START RECORD EXCERPTS

import Literature.MathematicalPhysics.QuantumLattice.PairCorrelationsProofs
import Literature.MathematicalPhysics.QuantumLattice.HubbardWave0LiebProofs
import HarnessLib

/-!
# Route EnslavedA1g — torus bookkeeping: neighbours of a site and normal forms of the pair fields

Helper file of route `EnslavedA1g` (supports item `stmt-HubbardSuperconductivity-0935`,
`Summit.HubbardSuperconductivity.HubbardSuperconductivity.Theses.EnslavedA1g.A1gSlavingTransfer`; also used
by the proof of `EnslavedA1gIdentity`, item `stmt-HubbardSuperconductivity-0936`). Pure bookkeeping on the
fermionic torus `(ℤ/Lℤ)²` of the prelude (`TorusSite`, `torusGraph`, `FermionTorus`, `fermionTorusGraph`,
`unitSteps`, `localPair`, `pairField`, `hubbardTorus` are all REUSED; no definition is introduced):

* `torusGraph_adj_iff_unitSteps`, `sum_ite_adj_eq_sum_unitSteps`, `sum_ite_fermionAdj_eq_sum_unitSteps`:
  for `L ≥ 3` the neighbours of a torus site `y` are exactly the four DISTINCT sites `y + e`,
  `e ∈ unitSteps = {±e₁, ±e₂}` (for `L ≤ 2` they coincide in pairs — the reason for the guard `2 < L` in
  `EnslavedA1gIdentity`), so adjacency sums become sums over the unit steps;
* `pairField_sWave`: `pairField sWave L = √2 Σ_x c_{x↑} c_{x↓}` (every `L ≥ 1`);
* `pairField_extendedSWave`: `pairField extendedSWave L = √2 Σ_x Σ_{e ∈ unitSteps} c_{x↑} c_{x+e,↓}`
  (every `L ≥ 1`; the `↓↑` half of `localPair` is the `↑↓` half after `x ↦ x + e`, `e ↦ -e` and one
  anticommutation);
* `hubbardTorus_eq_sum_unitSteps`: for `L ≥ 3`,
  `hubbardTorus 2 L t U = -t Σ_x Σ_{e ∈ unitSteps} Σ_σ c†_{xσ} c_{x+e,σ} + U Σ_x n_{x↑} n_{x↓}`.

Sources: S. Friedli, Y. Velenik, *Statistical Mechanics of Lattice Systems* (2017) §3.1 (tori);
D. J. Scalapino, Phys. Rep. 250 (1995) 329, §2 (pair fields); E. H. Lieb, PRL 62 (1989) 1201 (the model).
All statements are folklore bookkeeping.
-/

noncomputable section

namespace Summit.HubbardSuperconductivity.EnslavedA1g

open Matrix Finset Literature.MathematicalPhysics.QuantumLattice Literature.Probability.LatticeModels
open scoped ComplexOrder

/-! ### Torus geometry: the four neighbours of a site for `L ≥ 3` -/

section TorusGeometry

variable {L : ℕ}

/-- `Torus.proj` of a unit coordinate vector is the unit coordinate vector of the torus. [folklore] -/
theorem torusProj_single (L : ℕ) (i : Fin 2) :
    Torus.proj (d := 2) L (Pi.single i 1) = Pi.single i 1 := by
  funext j
  by_cases h : j = i
  · subst h; simp [Torus.proj]
  · simp [Torus.proj, h]

/-- `Torus.proj L 0 = 0`. [folklore] -/
theorem torusProj_zero (L : ℕ) : Torus.proj (d := 2) L 0 = 0 := by
  funext j; simp [Torus.proj]

/-- `1 ≠ 0` in `ℤ/Lℤ` for `L ≥ 3`. [folklore] -/
theorem one_ne_zero_zmod (hL : 2 < L) : (1 : ZMod L) ≠ 0 := by
  haveI : Fact (1 < L) := ⟨by omega⟩
  exact one_ne_zero

/-- `1 ≠ -1` in `ℤ/Lℤ` for `L ≥ 3`. [folklore] -/
theorem one_ne_neg_one_zmod (hL : 2 < L) : (1 : ZMod L) ≠ -1 := by
  haveI : Fact (2 < L) := ⟨hL⟩
  exact fun h => ZMod.neg_one_ne_one h.symm

/-- For `L ≥ 3`, adjacency on the discrete torus `(ℤ/Lℤ)²` means `z = y + e` for one of the four
unit steps `e ∈ {±e₁, ±e₂}`. Friedli–Velenik (2017) §3.1. [folklore] -/
theorem torusGraph_adj_iff_unitSteps (hL : 2 < L) (y z : TorusSite 2 L) :
    (torusGraph 2 L).Adj y z ↔ ∃ e ∈ unitSteps, z = y + Torus.proj L e := by
  rw [torusGraph_adj_iff]
  constructor
  · rintro ⟨-, ⟨i, rfl⟩ | ⟨i, rfl⟩⟩
    · refine ⟨Pi.single i 1, ?_, by rw [torusProj_single]⟩
      fin_cases i <;> simp [unitSteps]
    · refine ⟨-Pi.single i 1, ?_, ?_⟩
      · fin_cases i <;> simp [unitSteps]
      · rw [Torus.proj_neg, torusProj_single, add_neg_cancel_right]
  · rintro ⟨e, he, rfl⟩
    have h1 := one_ne_zero_zmod hL
    simp only [unitSteps, mem_insert, mem_singleton] at he
    have hne : Torus.proj (d := 2) L e ≠ 0 := by
      intro h0
      rcases he with rfl | rfl | rfl | rfl
      · exact h1 (by simpa [torusProj_single] using congrFun h0 0)
      · exact h1 (by simpa [Torus.proj_neg, torusProj_single] using congrFun h0 0)
      · exact h1 (by simpa [torusProj_single] using congrFun h0 1)
      · exact h1 (by simpa [Torus.proj_neg, torusProj_single] using congrFun h0 1)
    refine ⟨fun h => hne (left_eq_add.mp h), ?_⟩
    rcases he with rfl | rfl | rfl | rfl
    · exact Or.inl ⟨0, by rw [torusProj_single]⟩
    · exact Or.inr ⟨0, by rw [Torus.proj_neg, torusProj_single, neg_add_cancel_right]⟩
    · exact Or.inl ⟨1, by rw [torusProj_single]⟩
    · exact Or.inr ⟨1, by rw [Torus.proj_neg, torusProj_single, neg_add_cancel_right]⟩

/-- For `L ≥ 3` the four unit steps project to four DISTINCT torus vectors. [folklore] -/
theorem torusProj_injOn_unitSteps (hL : 2 < L) :
    Set.InjOn (Torus.proj (d := 2) L) unitSteps := by
  have h1 := one_ne_zero_zmod hL
  have h2 := one_ne_neg_one_zmod hL
  intro e₁ h₁ e₂ h₂ h
  have e0 := congrFun h 0
  have e1 := congrFun h 1
  simp only [coe_insert, coe_singleton, unitSteps, Set.mem_insert_iff, Set.mem_singleton_iff] at h₁ h₂
  rcases h₁ with rfl | rfl | rfl | rfl <;> rcases h₂ with rfl | rfl | rfl | rfl <;>
    first
    | rfl
    | (exfalso; simp [Torus.proj] at e0 e1; first
        | exact h1 e0 | exact h1 e0.symm | exact h1 e1 | exact h1 e1.symm
        | exact h2 e0 | exact h2 e0.symm | exact h2 e1 | exact h2 e1.symm)

/-- **Neighbour sums on the torus, `L ≥ 3`.** A sum over the torus sites adjacent to `y` is the sum over
the four unit steps `e` of the value at `y + e`. Friedli–Velenik (2017) §3.1. [folklore] -/
theorem sum_ite_adj_eq_sum_unitSteps {M : Type*} [AddCommMonoid M] [NeZero L] (hL : 2 < L)
    (y : TorusSite 2 L) (f : TorusSite 2 L → M) :
    ∑ z, (if (torusGraph 2 L).Adj y z then f z else 0) =
      ∑ e ∈ unitSteps, f (y + Torus.proj L e) := by
  classical
  rw [← Finset.sum_filter]
  have hinj : Set.InjOn (fun e : Site 2 => y + Torus.proj L e) unitSteps :=
    fun e₁ h₁ e₂ h₂ h => torusProj_injOn_unitSteps hL h₁ h₂ (add_left_cancel h)
  rw [← Finset.sum_image hinj]
  refine Finset.sum_congr ?_ fun _ _ => rfl
  ext z
  simp only [mem_filter, mem_univ, true_and, mem_image, torusGraph_adj_iff_unitSteps hL]
  constructor
  · rintro ⟨e, he, rfl⟩; exact ⟨e, he, rfl⟩
  · rintro ⟨e, he, rfl⟩; exact ⟨e, he, rfl⟩

/-- Neighbour sums on the fermionic torus (`FermionTorus 2 L`, adjacency pulled back from
`torusGraph`), `L ≥ 3`: the sum over the neighbours of `y` is the sum over the four unit steps.
Friedli–Velenik (2017) §3.1. [folklore] -/
theorem sum_ite_fermionAdj_eq_sum_unitSteps {M : Type*} [AddCommMonoid M] [NeZero L] (hL : 2 < L)
    (y : FermionTorus 2 L) (F : FermionTorus 2 L → M) :
    ∑ z, (if (fermionTorusGraph 2 L).Adj y z then F z else 0) =
      ∑ e ∈ unitSteps, F (FermionTorus.ofTorusSite (y.toTorusSite + Torus.proj L e)) := by
  rw [← (FermionTorus.equivTorusSite (d := 2) (L := L)).symm.sum_comp]
  simp only [fermionTorusGraph_adj]
  have h : ∀ x : TorusSite 2 L,
      ((FermionTorus.equivTorusSite (d := 2) (L := L)).symm x) = FermionTorus.ofTorusSite x :=
    fun _ => rfl
  simp only [h, FermionTorus.toTorusSite_ofTorusSite]
  exact sum_ite_adj_eq_sum_unitSteps hL _ _

/-- The torus `(ℤ/Lℤ)²` has `L²` sites. [folklore] -/
theorem card_torusSite_two (L : ℕ) [NeZero L] : Fintype.card (TorusSite 2 L) = L ^ 2 := by
  simp [Fintype.card_pi, ZMod.card]

/-- `0` is not a unit step. [folklore] -/
theorem zero_notMem_unitSteps : (0 : Site 2) ∉ unitSteps := by
  simp only [unitSteps, mem_insert, mem_singleton]
  decide

/-- The unit steps are symmetric under `e ↦ -e`: sums may be reindexed. [folklore] -/
theorem sum_unitSteps_neg {M : Type*} [AddCommMonoid M] (F : Site 2 → M) :
    ∑ e ∈ unitSteps, F (-e) = ∑ e ∈ unitSteps, F e := by
  refine Finset.sum_equiv (Equiv.neg (Site 2)) (fun i => ?_) (fun i _ => rfl)
  simp only [unitSteps, Finset.mem_insert, Finset.mem_singleton, Equiv.neg_apply,
    neg_eq_iff_eq_neg, neg_neg]
  tauto

/-- There are four unit steps. [folklore] -/
theorem card_unitSteps : unitSteps.card = 4 := by
  decide

end TorusGeometry

/-! ### Normal forms of the pair fields and of the Hamiltonian, indexed by torus sites -/

section NormalForms

variable (L : ℕ) [NeZero L]

/-- `(1/√2) · 2 = √2` in `ℂ`. [folklore] -/
theorem inv_sqrt_two_mul_two : ((1 / Real.sqrt 2 : ℝ) : ℂ) * 2 = (Real.sqrt 2 : ℂ) := by
  have h : Real.sqrt 2 * Real.sqrt 2 = 2 := Real.mul_self_sqrt (by norm_num)
  have h2 : (Real.sqrt 2 : ℝ) ≠ 0 := by positivity
  have : (1 / Real.sqrt 2 : ℝ) * 2 = Real.sqrt 2 := by
    field_simp
    linarith
  exact_mod_cast this

/-- **The on-site pair field.** `pairField sWave L = √2 Σ_x c_{x↑} c_{x↓}`: only the step `e = 0`
survives, and `c_{x↓} c_{x↑} = -c_{x↑} c_{x↓}`. Scalapino, Phys. Rep. 250 (1995) 329, §2. [folklore] -/
theorem pairField_sWave :
    pairField sWave L = ∑ x : TorusSite 2 L, (Real.sqrt 2 : ℂ) •
      (annihilation (orb (FermionTorus.ofTorusSite x) 0) *
        annihilation (orb (FermionTorus.ofTorusSite x) 1)) := by
  unfold pairField localPair
  refine Finset.sum_congr rfl fun x _ => ?_
  rw [Finset.sum_eq_single_of_mem (0 : Site 2) (Finset.mem_insert_self _ _)]
  · have h0 : sWave 0 = 1 := if_pos rfl
    simp only [h0, torusProj_zero, add_zero]
    rw [LiebThm1.annihilation_mul_annihilation_eq_neg (orb (FermionTorus.ofTorusSite x) 1)
      (orb (FermionTorus.ofTorusSite x) 0), sub_neg_eq_add, ← two_smul ℂ, smul_smul,
      inv_sqrt_two_mul_two]
  · intro e _ hne
    have : sWave e = 0 := if_neg hne
    simp [this]

/-- **The extended-`s` pair field.** `pairField extendedSWave L = √2 Σ_x Σ_{e ∈ {±e₁,±e₂}} c_{x↑} c_{x+e,↓}`
for every side `L ≥ 1`: the step `e = 0` does not contribute, and the second half
`-Σ_{x,e} c_{x↓} c_{x+e,↑} = Σ_{x,e} c_{x+e,↑} c_{x↓}` is the first after the reindexing
`x ↦ x + e`, `e ↦ -e`. Scalapino, Phys. Rep. 250 (1995) 329, §2. [folklore] -/
theorem pairField_extendedSWave :
    pairField extendedSWave L = ∑ x : TorusSite 2 L, ∑ e ∈ unitSteps, (Real.sqrt 2 : ℂ) •
      (annihilation (orb (FermionTorus.ofTorusSite x) 0) *
        annihilation (orb (FermionTorus.ofTorusSite (x + Torus.proj L e)) 1)) := by
  -- abbreviations for the two halves
  set A : TorusSite 2 L → Site 2 → Matrix _ _ ℂ := fun x e =>
    annihilation (orb (FermionTorus.ofTorusSite x) 0) *
      annihilation (orb (FermionTorus.ofTorusSite (x + Torus.proj L e)) 1) with hA
  set B : TorusSite 2 L → Site 2 → Matrix _ _ ℂ := fun x e =>
    annihilation (orb (FermionTorus.ofTorusSite x) 1) *
      annihilation (orb (FermionTorus.ofTorusSite (x + Torus.proj L e)) 0) with hB
  have hstep : pairField extendedSWave L =
      ∑ x : TorusSite 2 L, ∑ e ∈ unitSteps, ((1 / Real.sqrt 2 : ℝ) : ℂ) • (A x e - B x e) := by
    unfold pairField localPair
    refine Finset.sum_congr rfl fun x _ => ?_
    rw [Finset.sum_insert zero_notMem_unitSteps]
    have h0 : extendedSWave 0 = 0 := if_neg zero_notMem_unitSteps
    simp only [h0, zero_div, Complex.ofReal_zero, zero_smul, zero_add]
    refine Finset.sum_congr rfl fun e he => ?_
    have h1 : extendedSWave e = 1 := if_pos he
    rw [h1]
  -- the second half equals minus the first
  have hBA : ∑ x : TorusSite 2 L, ∑ e ∈ unitSteps, B x e =
      -∑ x : TorusSite 2 L, ∑ e ∈ unitSteps, A x e := by
    rw [Finset.sum_comm]
    conv_rhs => rw [Finset.sum_comm, ← Finset.sum_neg_distrib, ← sum_unitSteps_neg]
    refine Finset.sum_congr rfl fun e _ => ?_
    rw [← Finset.sum_neg_distrib]
    refine Fintype.sum_equiv (Equiv.addRight (Torus.proj L e)) _ _ fun x => ?_
    simp only [hA, hB, Equiv.coe_addRight, Torus.proj_neg, add_neg_cancel_right]
    exact LiebThm1.annihilation_mul_annihilation_eq_neg _ _
  rw [hstep]
  simp only [smul_sub, Finset.sum_sub_distrib, ← Finset.smul_sum]
  rw [hBA, smul_neg, sub_neg_eq_add, ← two_smul ℂ, smul_smul, mul_comm, inv_sqrt_two_mul_two]

/-- **The Hubbard Hamiltonian on `(ℤ/Lℤ)²`, `L ≥ 3`, indexed by torus sites**:
`H = -t Σ_x Σ_{e ∈ {±e₁,±e₂}} Σ_σ c†_{xσ} c_{x+e,σ} + U Σ_x n_{x↑} n_{x↓}` (each site has exactly the
four neighbours `x + e`). Lieb, PRL 62 (1989) 1201; Friedli–Velenik (2017) §3.1. [folklore] -/
theorem hubbardTorus_eq_sum_unitSteps (hL : 2 < L) (t U : ℝ) :
    hubbardTorus 2 L t U =
      -(t : ℂ) • (∑ x : TorusSite 2 L, ∑ e ∈ unitSteps, ∑ σ : Fin 2,
          creation (orb (FermionTorus.ofTorusSite x) σ) *
            annihilation (orb (FermionTorus.ofTorusSite (x + Torus.proj L e)) σ)) +
      (U : ℂ) • ∑ x : TorusSite 2 L,
          numberOp (FermionTorus.ofTorusSite x) 0 * numberOp (FermionTorus.ofTorusSite x) 1 := by
  unfold hubbardTorus hamiltonian
  have hsymm : ∀ (G : FermionTorus 2 L → Matrix (Finset (Orb (FermionTorus 2 L)))
      (Finset (Orb (FermionTorus 2 L))) ℂ),
      ∑ y : FermionTorus 2 L, G y = ∑ x : TorusSite 2 L, G (FermionTorus.ofTorusSite x) := by
    intro G
    exact ((FermionTorus.equivTorusSite (d := 2) (L := L)).symm.sum_comp G).symm
  congr 2
  · rw [hsymm]
    refine Finset.sum_congr rfl fun x _ => ?_
    rw [Finset.sum_comm]
    conv_rhs => rw [Finset.sum_comm]
    refine Finset.sum_congr rfl fun σ _ => ?_
    rw [sum_ite_fermionAdj_eq_sum_unitSteps hL]
    simp only [FermionTorus.toTorusSite_ofTorusSite]
  · rw [hsymm]

end NormalForms

end Summit.HubbardSuperconductivity.EnslavedA1g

END RECORD EXCERPTS

* _TASK ITEM_
Your answer must be an exact transcription of the lines from the one containing "simp only [FermionTorus.toTorusSite_ofTorusSite]" through the last line of the records above, and nothing else.

* _EXERCISE OUTPUT_
    simp only [FermionTorus.toTorusSite_ofTorusSite]
  · rw [hsymm]

end NormalForms

end Summit.HubbardSuperconductivity.EnslavedA1g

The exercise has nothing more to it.